--- RECORDS FOR THIS EXERCISE ---

import Literature.AlgebraicGeometry.HodgeTheory.HodgeConjecture
import Literature.AlgebraicGeometry.HodgeTheory.HodgeFiltration
import HarnessLib

/-!
# Smooth projective complex varieties have Hodge models

Family `hodge`, layer `Literature/AlgebraicGeometry/HodgeTheory`. Companion to
`RationalHodgeClasses` (the structure `HodgeTheory.HodgeModel n X`) and `HodgeConjecture`
(whose first conjunct is `Nonempty (HodgeModel n X)`, "a THEOREM (Serre, GAGA §2; de Rham 1931;
Hodge 1941 / Voisin I Thm. 6.18) … discharged once the canonical `HodgeModel` is constructed in
`Literature`"). This file gives that theorem a NAME, as a named fact (D-0014) with the hypotheses
under which it is printed — `X` smooth projective over `ℂ` of dimension `n`
(`Literature.IsSmoothProjective n X`) — so that consumers can take `(h : nonempty_hodgeModel n X)`
instead of carrying the conjunct, and so that its discharge has a target. First consumer: the
decomposition of the barrier fact
`Literature.Barriers.HodgeConjecture.Voisin2003_generalHypersurface_noIntegralClassInF` (Voisin II,
Lemma 8.18), whose witnesses must carry a Hodge model.

## The printed ingredients (what a discharge assembles)

A `HodgeModel n X` is: a complex manifold `M` charted on a finite-dimensional `E`, Hausdorff and
σ-compact, with `φ : M → X(ℂ)` an analytification (`Literature.IsAnalytification E X n φ`), a de Rham
comparison family natural over manifolds charted on `E`, and the Hodge decomposition of
`H^k_dR(M; ℂ)` into the `Literature.hodgePQ E M k p q`. For `X` smooth projective:

1. the analytification exists [cite: SerreGAGA1956, §2] — in the tree this is PROVED,
   `Literature.exists_isAnalytification_holds X n` (smooth of relative dimension `n`, separated, locally
   of finite type: all consequences of `IsSmoothProjective n X`);
2. `X^an` is Hausdorff and compact, hence σ-compact, because `X` is separated and proper over `ℂ`
   [cite: SGA1, Exp. XII Prop. 3.1 and Prop. 3.2];
3. a natural complex de Rham comparison family exists on manifolds charted on `ℂⁿ`
   [cite: deRham1931] [cite: WellsDACM1980, Thm. III.4.13] — the tree's named fact
   `Literature.exists_complexDeRhamIsoFamily (Fin n → ℂ)`;
4. `X^an`, a closed complex submanifold of `ℙᴺ(ℂ)`, is Kähler (restriction of the Fubini–Study
   metric) [cite: VoisinHodgeI2002, §3.3.2], so the Hodge decomposition
   `Hᵏ(X^an, ℂ) = ⨁_{p+q=k} H^{p,q}` holds, with `H^{p,q} = K^{p,q}` the classes representable by a
   closed `(p,q)`-form (the tree's `hodgePQ`) [cite: VoisinHodgeI2002, §6.1.3 and Prop. 6.11] — the
   tree's named fact `Literature.AlgebraicGeometry.Motives.isInternal_hodgePQ` (hypotheses: compact, Hausdorff,
   `[Literature.IsKaehlerManifold E M]`).

Assembling (1)–(4) into the structure additionally needs the real-`C^∞` structure underlying the
holomorphic atlas and the `ChartedSpace (Fin n → ℂ)` bookkeeping; none of (2)–(4) is proved in
the tree, which is why this is a named fact and not yet a theorem.

## References

* J.-P. Serre, *Géométrie algébrique et géométrie analytique*, Ann. Inst. Fourier 6 (1956), §2.
* A. Grothendieck, M. Raynaud, *SGA 1*, Exp. XII, Prop. 3.1, Prop. 3.2.
* G. de Rham (1931); R. O. Wells, *Differential Analysis on Complex Manifolds* (1980),
  Thm. III.4.13.
* C. Voisin, *Hodge Theory and Complex Algebraic Geometry I* (2002), §3.3.2 (every complex
  projective manifold is Kähler), §6.1.3 with Prop. 6.11 (the Hodge decomposition and its
  description by closed `(p,q)`-forms), §7.1.1.
-/

noncomputable section

namespace Literature.AlgebraicGeometry.HodgeTheory

section HodgeTheory

variable {n : ℕ} {X : Motives.SchemeOver ℂ}

variable (n X) in
/-- **Smooth projective complex varieties have Hodge models** (named fact). If `X` is a smooth
projective, geometrically irreducible variety of dimension `n` over `ℂ`, then `X` has a Hodge model
`HodgeTheory.HodgeModel n X`: its analytification `X^an → X(ℂ)` (Serre), which is a compact
Hausdorff complex manifold, together with a natural complex de Rham comparison (de Rham's theorem)
and the Hodge decomposition `Hᵏ(X^an, ℂ) = ⨁_{p+q=k} H^{p,q}`, `H^{p,q}` = classes of closed
`(p,q)`-forms, which holds because `X^an ⊂ ℙᴺ(ℂ)` is compact Kähler. One `Prop` per `(n, X)`;
consumers take `(h : nonempty_hodgeModel n X)`. [cite: SerreGAGA1956, §2]
[cite: SGA1, Exp. XII Prop. 3.1 and Prop. 3.2] [cite: WellsDACM1980, Thm. III.4.13]
[cite: VoisinHodgeI2002, §3.3.2 and §6.1.3 Prop. 6.11] -/
def nonempty_hodgeModel : Prop :=
  Motives.IsSmoothProjective n X → Nonempty (HodgeModel n X)

/-- Unfolding: the fact applied to a smooth projective `X` yields a Hodge model.
[cite: VoisinHodgeI2002, §6.1.3] -/
theorem nonempty_hodgeModel.nonempty (h : nonempty_hodgeModel n X) (hX : Motives.IsSmoothProjective n X) :
    Nonempty (HodgeModel n X) :=
  h hX

/-- With the fact, the Hodge conjecture for a smooth projective `X` is exactly its cycle part
"rational `(p,p)`-classes are algebraic" (the anti-vacuity conjunct of `HodgeConjectureFor` is
discharged). [cite: Deligne2000, §1] -/
theorem hodgeConjectureFor_iff_of_isSmoothProjective (h : nonempty_hodgeModel n X)
    (hX : Motives.IsSmoothProjective n X) :
    HodgeConjectureFor n X ↔
      ∀ (p : ℕ) (c : Literature.AlgebraicTopology.SingularHomology.singularCohomology ℂ ℂ (Motives.ComplexPoints X) (2 * p)),
        IsRationalClass c → IsOfHodgeType n X (2 * p) p p c → c ∈ algebraicClasses X p := by
  obtain ⟨A⟩ := h hX
  exact hodgeConjectureFor_iff_of_hodgeModel A

/-- With the fact, every class of a smooth projective `X` lies in `F⁰ Hᵏ` (`F⁰ = Hᵏ`,
`HodgeModel.hodgeFiltration_zero`). [cite: VoisinHodgeI2002, §7.1.1] -/
theorem isInHodgeFiltration_zero_of_isSmoothProjective (h : nonempty_hodgeModel n X)
    (hX : Motives.IsSmoothProjective n X) (k : ℕ) (c : Literature.AlgebraicTopology.SingularHomology.singularCohomology ℂ ℂ (Motives.ComplexPoints X) k) :
    IsInHodgeFiltration n X k 0 c :=
  (isInHodgeFiltration_zero_iff k c).2 (h hX)

/-- With the fact, `0` is of every Hodge type and in every `Fʳ` on a smooth projective `X`
(non-vacuity of the `∃`-over-models predicates). [cite: VoisinHodgeI2002, §7.1.1] -/
theorem isOfHodgeType_zero_of_isSmoothProjective (h : nonempty_hodgeModel n X)
    (hX : Motives.IsSmoothProjective n X) (k p q : ℕ) : IsOfHodgeType n X k p q 0 := by
  obtain ⟨A⟩ := h hX
  exact IsOfHodgeType.zero A k p q

end HodgeTheory

end Literature.AlgebraicGeometry.HodgeTheory

end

---

§ TASK
Output exactly one stretch of the listing: from the line containing "with the hypotheses" through the line containing "decomposition of the barrier fact", both end lines included.

§ ANSWER SPACE
`Literature`"). This file gives that theorem a NAME, as a named fact (D-0014) with the hypotheses
under which it is printed — `X` smooth projective over `ℂ` of dimension `n`
(`Literature.IsSmoothProjective n X`) — so that consumers can take `(h : nonempty_hodgeModel n X)`
instead of carrying the conjunct, and so that its discharge has a target. First consumer: the
decomposition of the barrier fact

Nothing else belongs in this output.